Zack Snyder’s remake keeps the central concept: The reanimated dead are roaming the earth, attacking the living; a group of desperate humans barricade themselves inside a shopping mall. But this is a zombie film in more than one respect. The higher brain functions are gone. As are a lot of the guts.
This is no surprise. That’s what remakes can do, show movies how far they’ve come or how far they’ve fallen. When Snyder’s flick starts to regurgitate one of Romero’s more famous bits of dialogue, about why the zombies are congregating around a shopping mall of all places... it stops short. “They’re after the place,” the film leaves out, embarrassed. “This was an important place in their lives.”
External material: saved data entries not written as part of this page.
/-!
# T4InsertionProfile — row T4-U5.E-a2* (self-proposed continuation of T4-U5.E-a under the yield clause): the
SINGLE-SLOT conditional ratio bound of `T4HistoryPeeling.SlotDom` SPLIT into ENERGY × ENTROPY — a POINTWISE,
context-uniform insertion ratio priced by the SHAPE of the inserted structure (the unprinted heart, one term against
one term), an INSERTION PROFILE (injectivity of context × shape), and a SHAPE-ENTROPY budget (counting only) — with the
kernel bookkeeping that recombines them, the doubly graded entropy arithmetic (events × volume) fed by the tree's
lattice-animal count, and the independent-structure sanity model (cell `pub-balaban`, T4-DAG v5 §5/§6 node U5 / NE7b;
estimate cell EST: typed located hypothesis with constants + kernel bookkeeping; the estimate itself is NOT kernel-proved
and NOT printed — see below)

HONEST FRAMING (cell `pub-balaban`, T4-DAG PAGE 1).  The cell's T4 target is the existence AND uniqueness of the
continuum limit of Bałaban's unit-scale averaged loop expectations on a FIXED finite torus — strictly beyond ultraviolet
stability ([Balaban1989LargeFieldII] Thm 1 p. 355); it is NOT the Yang–Mills mass gap and NOT the Clay problem.  This
module serves ONE clause of the cell's own uniqueness spine (node U5c, persistent-activity weight bound NE7b, in the
single-slot form of `T4HistoryPeeling`).  Nothing of Bałaban's is asserted: every «…» below was READ BY THIS SEAT ON THE
RENDERED JOURNAL PAGE (PNG ×2) and is quoted for CONTEXT, SHAPE AND LOCATION ONLY; the new hypothesis shapes
(`PointwiseRatio`, `InjOnFibres`, `PointDom`, §1–§2) are consumed only as hypotheses and are flagged NOT PRINTED.  Value =
typed located hypothesis + kernel bookkeeping, NOT an estimate of Bałaban's expansion, NOT summit progress.

CITATION HEADER.
* [Balaban1989LargeFieldII] = T. Bałaban, *Large field renormalization. II. Localization, exponentiation, and bounds for
  the ℝ operation*, Commun. Math. Phys. **122** (1989) 355–392 (cell paper B16; PDF page = journal page − 354; renders
  `b2b-balaban-ref1/pages/1989-cmp122-large-field-II/1989-cmp122-large-field-II-pNNN-x2.png`, NNN = PDF page; the four
  pages below were read by this seat on the renders p029, p030, p033, p036).
  p. 383 [p029], the SMALL FACTOR PER CREATION: «This is the largest factor among all the small factors we have obtained
  from the large field characteristic functions in the preparatory steps. We assume that 2p₁ − (d + 5)r₀ > p₀, and we
  estimate the factors by exp(−p₀(g_j)).»; the COUPLING and COUNTING factors: «The integrals with respect to the fields
  A_j in (2.21) [III], or (1.25) [IV], are estimated using the positivity properties of the quadratic forms, and we get
  the factors exp O(1)|Z_j ∩ Ω_j|, where the volume is for the corresponding scale. Finally, the summations over the
  admissible sequences can be replaced by the factors exp O(1)(MR_j)^{−d}|Z_j|.»; and the summary bound (1.79):
  «T′_k(X)1 ≤ sup exp{Σ_{j=1}^{k} O(1)M^dR_j^{d+1}d′_j(Z_j)} · ∏_{j=1}^{k} ∏_i exp(−½γ₀A₁²p₀²(g_j)(d′_j(Z_j^{(i)}) + 1)
  − 2p₀(g_j)) ∏′ exp(−p₀(g_j)), (1.79) where the last product is over components of Z_j satisfying the conditions (i),
  (ii), for which some large fields are created during the preparatory steps.» (a growth factor and a decay factor, both
  EXPONENTIAL IN THE SIZE `d′_j` of the large-field components, and one small factor per creation — the printed TYPE of
  the shape price of §3: `ρ^{#events} · λ^{#cubes}`).
  p. 384 [p030], SIZE and SHRINKING: «d′_n(S^{n−j}(Z)) ≤ (63)^d(MR_n)^{−d}|Z^{(n−j)}| ≤ (63)^d 3·2^{d−1}d′_n(Z^{(n−j)}) if
  the linear size on the right-hand side is different from 0» and «d′_n(Z^{(n−j)}) ≤ L^{−1/2(n−j)}d′_j(Z) ≤
  2^{−(n−j)}d′_j(Z)» (an old region seen from a later scale has shrunk geometrically — the cell's reason why the
  attachment entropy of later events is affordable, §3 docstrings; reading, not assertion).
  p. 387 [p033] (1.89): «T′_k(X)1 ≤ exp(−2(1 + β₀)^{−1}p₀(g_k)). (1.89)» and «hence also an improved bound (1.89), with
  the additional term −κ₁d_k(X) in the exponential.»
  p. 390 [p036] (1.99)–(1.101): «|R′^{(k)}(X,(U,J))| ≤ O(1)c₁ exp(−(1 + ½β)κd_{k,∪Y_i}(X)). (1.99) The exponentiation
  (1.98) completes the R-operation.» … «|R′^{(k)}(X,(U,J))| ≤ exp(−p₀(g_k)) exp(−κd_k(X)). (1.100)» … «A_k(1/(g_k(·))²,
  U_k) = A′_k(1/(g_k(·))², U_k) + Σ_X R′^{(k)}(X, U_k) + Σ_X B′^{(k)}(X, U_k). (1.101)» (what a deleted structure changes
  in its context: the small-field action, the ℝ-terms and the boundary terms B′^{(k)} near it — the locus of the
  CONTEXT-UNIFORMITY demanded by (EN) below).
  WHAT THESE PAGES DO NOT PRINT (and this module does NOT assert): (EN) a POINTWISE, CONTEXT-UNIFORM insertion ratio
  "weight of a history with one more pending structure of shape `s` ≤ y(s) × weight of the same history without it",
  valid in every frozen context and through all later renormalization steps up to the cutoff; (INS) that a history is
  determined by its context and the shape of the deleted structure; (ENT) that the shape prices of one slot sum to the
  slot activity of `T4HistoryPeeling` §4.  (1.79)/(1.89) are sup-bounds on `T′_k(X)1` for ONE operation, not ratio bounds
  in a frozen environment; the passage from the one to the other is the cell's NE7b at its most primitive clause (E2-en of
  record t4/T4-EST-U5Ea2.md), located here and consumed only as `(h : PointwiseRatio …)` / `(h : PointDom …)`.
* [King1986] = C. King, Commun. Math. Phys. **102** (1986) 649–677, (3.10)–(3.11) p. 656 — the printed MODEL of
  "matched part + large-field complement bounded by weight" (quoted in `T4WeightBudget`); CONTEXT ONLY.

THE POINT.  `T4HistoryPeeling.SlotDom.dom` ends in the single-slot clause
`∀ i, ∀ τ″ ∈ T K, pend i τ″ = false → Σ_{τ ∈ T K : pend i τ ∧ off i τ = τ″} A K t τ ≤ x i · A K t τ″` — a bound of a
FIBRE SUM (all ways of inserting one pending structure at slot `i` into the frozen context `τ″`) by the context's own
weight.  Every Peierls / cluster-expansion argument proves such a clause the same way, and this module makes that way the
TYPE: §1 (INS) an INSERTION PROFILE `shape i : ι → σ` injective on each fibre (`InjOnFibres`; automatic when a history can
be RECONSTRUCTED from context and shape, `injOnFibres_of_reconstruct`), (EN) the POINTWISE RATIO `A τ ≤ y i (shape i τ) ·
A (off i τ)` for pending `τ` (`PointwiseRatio` — ONE term against ONE term, the price depending on the shape only, NOT on
the context: this is where the context-uniformity / failure mode (F1) of row U5.E-a now lives, isolated from all
counting), (ENT) the SHAPE ENTROPY `Σ_{s ∈ Sh i} y i s ≤ x i` over a context-free catalogue `Sh i ∋ shape i τ` of shapes
with prices `y ≥ 0` ⇒ the single-slot clause (`single_slot_of_pointwise`; kernel: `Finset.sum_image` on the fibre, then
monotonicity).  The fibre-restricted form `single_slot_of_pointwise_fibre` (entropy summed only over the shapes realised
over `τ″`) is FAITHFUL — for positive weights the single-slot clause gives it back with the tautological profile
(`injOnFibres_id`, `pointwiseRatio_self`, `fibreEntropy_of_single_slot`) — so the whole unprinted content of the clause
is the passage from context-dependent to CONTEXT-FREE prices.  §2 packages (INS)+(EN)+(ENT) per `(K, t)` as `PointDom σ l₀
T A Bad S` with `PointDom.toSlotDom` (hence `toPeierlsDom`, `bad_le`, `relWeightBound_of_pointDom`,
`relWeightBound_of_pointDom_twoRate` binder-for-binder with `T4HistoryPeeling`).  §3 is the ENTROPY ARITHMETIC that
discharges (ENT) from counting of the printed type: shapes doubly graded by an EVENT count `m s ≥ m₀` (R2 of
`T4HistoryPeeling` §4) and a VOLUME `v s ≥ v₀` (cubes of all regions of the structure, `v₀ = 1`), prices
`y s ≤ ρ^{m s} · λ^{v s}` (R1 «exp(−p₀(g_j))» per event; per cube the net of the decay and growth factors of (1.79)), and
the joint count `#{s : m s = k, v s = w} ≤ Γ^k · C^w` («exp O(1)(MR_j)^{−d}|Z_j|»: exponential in the volume; per event a
constant, into which the attachment entropy of renewals and mergers goes — affordable by the shrinking of p. 384 and by
`C^w`, cell reading) ⇒ `Σ_s y s ≤ (Γρ)^{m₀}/(1 − Γρ) · (Cλ)^{v₀}/(1 − Cλ)` (`gradedShapeSum_le`; kernel: fibrewise over the
pair of grades, `Finset.sum_product`, two geometric tails `T4WeightBudget.sum_pow_le_of_le`), which is
`T4HistoryPeeling.recordSum_le`'s `(Γρ)^{m₀}/(1 − Γρ)` times a λ-small constant and feeds `pow_eventCount_le_twoRate` /
`slotBudget_le` unchanged; the volume-count TYPE is the tree's lattice-animal theorem
(`Literature.Probability.LatticeModels.card_connectedFamily_le`: at most `(Δ+1)^{2(w−1)}` connected cell sets of `w` cells
through a given cell), restated as `card_animals_filter_le`, and the merger-tree count is Catalan `≤ 4^e`
(`card_mergerTrees_le`, Mathlib).  §4 SANITY: the independent-structure model of `T4HistoryPeeling` §5 carries the
ONE-POINT profile (`σ = Unit`, price `u K i`) with (EN) an EQUALITY, so `PointDom` is inhabited non-trivially
(`pointDom_product`) and (INS) is literally "a pattern with slot `i` on is its switch-off plus one bit".

Sources.  [Balaban1989LargeFieldII] pp. 383–390 — CONTEXT / LOCATION ONLY as above; [King1986] (3.10) — CONTEXT ONLY.
Everything proved below is elementary finite combinatorics and real analysis. [folklore]
Unit `b2b-balaban-pv14` gen 6 (journal CLAIM T4-U5.E-a2* 2026-08-18T23:50:47Z); imports `T4HistoryPeeling` (row
T4-U5.E-a, this lineage gen 5) and through it `T4PeierlsDomination` / `T4WeightBudgetKP` / `T4WeightBudget` and
`Literature.Probability.LatticeModels.PolymerGasGeometric` / `LatticeAnimals`.
-/

open Finset _root_.Filter _root_.Topology

namespace Literature.MathematicalPhysics.QuantumFieldTheory.Balaban1983to89.T4InsertionProfile

open T4HybridMatching T4CauchySum T4Crossover T4WeightBudget T4WeightBudgetKP T4PeierlsDomination T4HistoryPeeling
open Literature.Probability.LatticeModels (IsRConnected card_connectedFamily_le)

/-! ## §1 The energy × entropy split of the single-slot bound -/

section Split

variable {ι : Type*} {T : Finset ι} {n : ℕ} {σ : Type*}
Why harp on what the original was, and what this version is not? Because this new one simply isn’t enough. This is the ‘Dawn’ we deserve, now: A serviceable popcorn flick. Its zombies are of the ’28 Days Later’ variety – faster, emptier, and R-rated (ixnay on the real violence until Universal can sell you an unrated Director’s Cut DVD). The speed is more ADD than accelerated culture. They’re “Boo!” monsters, no reflection of us; there’s no time for reflection, here. And there are more humans in the mall, this time: All the better to load up on the attractive women, and to avoid character development.
The embodiment of the movie is its main hero: Jake Weber’s Michael is a bland underachiever. He’s never been able to hold on to a job, or a woman. He seems to have found his calling playing the leader of “Survivor: Mall,” but still doesn’t get that much screen time. And that’s the film: Aimless, undermotivated, forgettable.
No denying there are some good moments. There’s a moving long-distance relationship with a stranded gun shop owner. There are a few laughs, including some literal potshots at celebrity culture. And the closing credits have a video-bred urgency that the rest of the film lacks.
Ultimately, the 2004 version of ‘Dawn of the Dead’ is just an okay way to kill a couple hours without having to worry about them coming back to stalk you later.
(The Work of Director Michel Gondry was recently released on DVD by Palm Pictures, and is highly recommended. The original 1978 version of Dawn of the Dead has just been released on DVD by Anchor Bay; a Special Edition of the same is due later this year.)